That’s what meeting God did to me.  
The rest of last year, I felt dangerously insecure. I felt like I was either being reckless or being a kill-joy. I felt like I was being labeled simultaneously as a conservative Pharisee or an irresponsible liberal by different people. I tried to make my own list of morals and answers to my FAQs. The organization didn't help; no matter what situation appeared, I always lost. Without fail, I lost. Sometimes the decisions I made seemed okay, then crumbled. Sometimes someone told me a decision I felt was wrong was actually right, or a decision that I thought was right was actually wrong. I thought I’d been welcomed into a society of doppelgangers, and I was in grave danger of becoming one as well.
The security or adventure question was another one of those questions that I would lose, no matter what I answered.
Spontaneity is nice to a degree, but I prefer security, always knowing what is coming next, having clear boundaries, correct answers.
Complaining to God, I cried;
“I don’t feel secure.”
What don’t you feel secure in?
“Everything.”
How much do you need to know to be secure?
I blanched, realizing my problem. “Everything.”
My prerequisite for security was omniscience.
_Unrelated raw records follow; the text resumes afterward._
include hS in
/-- The basis sections of the chosen frame of `E₃` at `x` lift locally through the epimorphism
`E₂ → E₃`. [folklore] -/
lemma exists_lift (x : X) (k : TrivIndex h₃ x) :
    ∃ (V : X.Opens) (hV : V ≤ trivNbhd h₃ x), x ∈ V ∧ ∃ s : Γ(S.X₂, V),
      S.g.app V s = S.X₃.presheaf.map (homOfLE hV).op (basisSection (trivFrame h₃ x) k) :=
  haveI := hS.epi_g
  Scheme.Modules.exists_app_eq_of_epi S.g _ _ x (mem_trivNbhd h₃ x)

/-- The open on which the `k`-th basis section of `E₃` at `x` is lifted. [folklore] -/
def liftOpen (x : X) (k : TrivIndex h₃ x) : X.Opens :=
  (exists_lift hS h₃ x k).choose

/-- `liftOpen ≤ U₃`. [folklore] -/
lemma liftOpen_le (x : X) (k : TrivIndex h₃ x) : liftOpen hS h₃ x k ≤ trivNbhd h₃ x :=
  (exists_lift hS h₃ x k).choose_spec.fst

/-- `x ∈ liftOpen`. [folklore] -/
lemma mem_liftOpen (x : X) (k : TrivIndex h₃ x) : x ∈ liftOpen hS h₃ x k :=
  (exists_lift hS h₃ x k).choose_spec.snd.1

/-- The chosen lift of the `k`-th basis section of `E₃` at `x`. [folklore] -/
def liftSec (x : X) (k : TrivIndex h₃ x) : Γ(S.X₂, liftOpen hS h₃ x k) :=
  (exists_lift hS h₃ x k).choose_spec.snd.2.choose

/-- The chosen lift maps to the (restricted) basis section. [folklore] -/
lemma liftSec_spec (x : X) (k : TrivIndex h₃ x) :
    S.g.app _ (liftSec hS h₃ x k) =
      S.X₃.presheaf.map (homOfLE (liftOpen_le hS h₃ x k)).op (basisSection (trivFrame h₃ x) k) :=
  (exists_lift hS h₃ x k).choose_spec.snd.2.choose_spec

/-- **The adapted open at `x`**: inside the framed neighbourhoods of `E₁` and `E₃` and all the
`liftOpen x k`. [folklore] -/
def adaptedOpen (x : X) : X.Opens :=
  trivNbhd h₁ x ⊓ trivNbhd h₃ x ⊓ ⨅ k, liftOpen hS h₃ x k

/-- `x ∈ adaptedOpen x`. [folklore] -/
lemma mem_adaptedOpen (x : X) : x ∈ adaptedOpen hS h₁ h₃ x := by
  refine ⟨⟨mem_trivNbhd h₁ x, mem_trivNbhd h₃ x⟩, ?_⟩
  change x ∈ ((⨅ k, liftOpen hS h₃ x k : X.Opens) : Set X)
  rw [Opens.coe_iInf]
  exact Set.mem_iInter.mpr (mem_liftOpen hS h₃ x)

/-- `adaptedOpen x ≤ U₁`. [folklore] -/
lemma adaptedOpen_le₁ (x : X) : adaptedOpen hS h₁ h₃ x ≤ trivNbhd h₁ x :=
  inf_le_left.trans inf_le_left

/-- `adaptedOpen x ≤ U₃`. [folklore] -/
lemma adaptedOpen_le₃ (x : X) : adaptedOpen hS h₁ h₃ x ≤ trivNbhd h₃ x :=
  inf_le_left.trans inf_le_right

/-- `adaptedOpen x ≤ liftOpen x k`. [folklore] -/
lemma adaptedOpen_le_lift (x : X) (k : TrivIndex h₃ x) :
    adaptedOpen hS h₁ h₃ x ≤ liftOpen hS h₃ x k :=
  inf_le_right.trans (iInf_le _ k)

/-- The frame of `E₁` restricted to the adapted open. [folklore] -/
def frame₁ (x : X) : SheafOfModules.free (TrivIndex h₁ x) ≅ S.X₁.over (adaptedOpen hS h₁ h₃ x) :=
  SheafOfModules.restrictTrivialisation (R := X.ringCatSheaf) (homOfLE (adaptedOpen_le₁ hS h₁ h₃ x))
    (trivFrame h₁ x)

/-- The frame of `E₃` restricted to the adapted open. [folklore] -/
def frame₃ (x : X) : SheafOfModules.free (TrivIndex h₃ x) ≅ S.X₃.over (adaptedOpen hS h₁ h₃ x) :=
  SheafOfModules.restrictTrivialisation (R := X.ringCatSheaf) (homOfLE (adaptedOpen_le₃ hS h₁ h₃ x))
    (trivFrame h₃ x)

/-- The lifts restricted to the adapted open. [folklore] -/
def adaptedLift (x : X) (k : TrivIndex h₃ x) : Γ(S.X₂, adaptedOpen hS h₁ h₃ x) :=
  S.X₂.presheaf.map (homOfLE (adaptedOpen_le_lift hS h₁ h₃ x k)).op (liftSec hS h₃ x k)

/-- The restricted lifts map to the basis sections of the restricted frame of `E₃`. [folklore] -/
lemma adaptedLift_spec (x : X) (k : TrivIndex h₃ x) :
    S.g.app (adaptedOpen hS h₁ h₃ x) (adaptedLift hS h₁ h₃ x k) = basisSection (frame₃ hS h₁ h₃ x) k := by
  rw [adaptedLift, Scheme.Modules.Hom.app_map_apply, liftSec_spec, presheaf_map_map, frame₃,
    basisSection_restrictTrivialisation]
  rfl

/-- **The adapted frame system of `E₂`** attached to the short exact sequence. [folklore] -/
def adaptedFrameSystem : FrameSystem S.X₂ where
  U := adaptedOpen hS h₁ h₃
  mem := mem_adaptedOpen hS h₁ h₃
  I x := TrivIndex h₁ x ⊕ TrivIndex h₃ x
  rank x := Nat.card (TrivIndex h₁ x) + Nat.card (TrivIndex h₃ x)
  enum x := ((Finite.equivFin (TrivIndex h₁ x)).sumCongr (Finite.equivFin (TrivIndex h₃ x))).trans
    finSumFinEquiv
  frame x := adaptedFrame hS (frame₁ hS h₁ h₃ x) (frame₃ hS h₁ h₃ x) (adaptedLift hS h₁ h₃ x)
    (adaptedLift_spec hS h₁ h₃ x)

/-! ### The transition matrices of the adapted frames are block upper triangular -/

variable {x y : X} {V : X.Opens} (hx : V ≤ adaptedOpen hS h₁ h₃ x) (hy : V ≤ adaptedOpen hS h₁ h₃ y)

/-- `f` kills nothing new: `g (f b) = 0` on sections. [folklore] -/
lemma g_app_f_app (W : X.Opens) (b : Γ(S.X₁, W)) : S.g.app W (S.f.app W b) = 0 := by
  change (S.f ≫ S.g).app W b = 0
  rw [S.zero, Scheme.Modules.Hom.zero_app]
  rfl

/-- **First block column**: in the adapted frames, the coordinates of the `E₁`-part of the frame at
`y` are `(T(e¹_x, e¹_y), 0)`. [folklore] -/
theorem transition_adapted_inl (j : TrivIndex h₁ y) (s : TrivIndex h₁ x ⊕ TrivIndex h₃ x) :
    transition ((adaptedFrameSystem hS h₁ h₃).frame x) ((adaptedFrameSystem hS h₁ h₃).frame y)
        (homOfLE hx) (homOfLE hy) s (Sum.inl j) =
      Sum.elim (fun i => transition (trivFrame h₁ x) (trivFrame h₁ y)
        (homOfLE (hx.trans (adaptedOpen_le₁ hS h₁ h₃ x)))
        (homOfLE (hy.trans (adaptedOpen_le₁ hS h₁ h₃ y))) i j) 0 s := by
  rw [transition_apply]
  refine coord_adaptedFrame_of_eq_sum hS _ _ _ (adaptedLift_spec hS h₁ h₃ x) (homOfLE hx) _ _ _ ?_ s
  change S.X₂.presheaf.map (homOfLE hy).op (basisSection (E := S.X₂) (adaptedFrame hS _ _ _
    (adaptedLift_spec hS h₁ h₃ y)) (Sum.inl j)) = _
  rw [basisSection_adaptedFrame_inl, ← Scheme.Modules.Hom.app_map_apply,
    map_basisSection_eq_sum_transition (frame₁ hS h₁ h₃ x) (frame₁ hS h₁ h₃ y) (homOfLE hx)
      (homOfLE hy) j, map_sum]
  simp only [Pi.zero_apply, zero_smul, Finset.sum_const_zero, add_zero, Scheme.Modules.Hom.app_smul,
    Scheme.Modules.Hom.app_map_apply]
  refine Finset.sum_congr rfl fun i _ => ?_
  rw [frame₁, frame₁, transition_restrictTrivialisation]
  rfl

/-- **Second diagonal block**: the `E₃`-coordinates of the lifted part of the frame at `y` are
`T(e³_x, e³_y)`. [folklore] -/
theorem transition_adapted_inr_inr (k : TrivIndex h₃ x) (l : TrivIndex h₃ y) :
    transition ((adaptedFrameSystem hS h₁ h₃).frame x) ((adaptedFrameSystem hS h₁ h₃).frame y)
        (homOfLE hx) (homOfLE hy) (Sum.inr k) (Sum.inr l) =
      transition (trivFrame h₃ x) (trivFrame h₃ y) (homOfLE (hx.trans (adaptedOpen_le₃ hS h₁ h₃ x)))
        (homOfLE (hy.trans (adaptedOpen_le₃ hS h₁ h₃ y))) k l := by
  set T := transition ((adaptedFrameSystem hS h₁ h₃).frame x) ((adaptedFrameSystem hS h₁ h₃).frame y)
    (homOfLE hx) (homOfLE hy) with hT
  -- expand the lifted basis section of the frame at `y` in the frame at `x`, and apply `g`
  have hexp := map_basisSection_eq_sum_transition (I := TrivIndex h₁ x ⊕ TrivIndex h₃ x)
    ((adaptedFrameSystem hS h₁ h₃).frame x) ((adaptedFrameSystem hS h₁ h₃).frame y) (homOfLE hx)
    (homOfLE hy) (Sum.inr l)
  have hgexp := congrArg (S.g.app V) hexp
  rw [map_sum, Fintype.sum_sum_type] at hgexp
  change S.g.app V (S.X₂.presheaf.map (homOfLE hy).op (basisSection (E := S.X₂) (adaptedFrame hS _ _ _
    (adaptedLift_spec hS h₁ h₃ y)) (Sum.inr l))) =
    ∑ i, S.g.app V (T (Sum.inl i) (Sum.inr l) • S.X₂.presheaf.map (homOfLE hx).op
      (basisSection (E := S.X₂) (adaptedFrame hS _ _ _ (adaptedLift_spec hS h₁ h₃ x)) (Sum.inl i))) +
    ∑ k, S.g.app V (T (Sum.inr k) (Sum.inr l) • S.X₂.presheaf.map (homOfLE hx).op
      (basisSection (E := S.X₂) (adaptedFrame hS _ _ _ (adaptedLift_spec hS h₁ h₃ x)) (Sum.inr k)))
    at hgexp
  simp only [basisSection_adaptedFrame_inl, basisSection_adaptedFrame_inr,
    Scheme.Modules.Hom.app_smul, Scheme.Modules.Hom.app_map_apply, g_app_f_app, map_zero,
    smul_zero, Finset.sum_const_zero, zero_add, adaptedLift_spec] at hgexp
  -- `hgexp : b³_{y,l}|_V = ∑_k T_{kl} b³_{x,k}|_V` in the restricted frames of `E₃`
  have hc := congrArg (fun s => coord (frame₃ hS h₁ h₃ x) (homOfLE hx) s k) hgexp
  simp only [coord_sum_smul_basisSection] at hc
  rw [← hc, ← transition_apply, frame₃, frame₃, transition_restrictTrivialisation]
  rfl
My definition of security was never feeling uncertain in anything, not even in what time I got up in the morning, and especially not in when I would have the money to pay my bills or if I would be hurt by a certain person.
I wanted God to be like college: a list of then/if equations, fail-proofs to various scenarios, something like a step-by-step to life, or a Life for Dummies book, and He just … wasn't. I wanted Him to be simple to understand, when He is a complex, round character (to put it in author's terms). 
The answer to the security or adventure question has to be both options, I ended up recognizing eventually. Life with God is going to be a default adventure because I will never know everything, but I can be secure in the fact that He will always be in control of the adventure and always right by my side in the middle of it.
I’m just never content to have it be that way.




2 comments:

  1. Whoa...that was amazing. As a Christian who grew up that way, this is so interesting. Of course, I know what you mean. Once I finally decided to give God my life and cared about what He wanted, things did become more difficult. I guess I'm used to it now :)

    It's a long story, but in college once I got brainwashed for a short time into believing the evolution/athiest spiel. Suddenly my options were wide open; there was no angst in finding God's will...there was just profound deadness.

    I much prefer things adventurous.

    God bless you! :)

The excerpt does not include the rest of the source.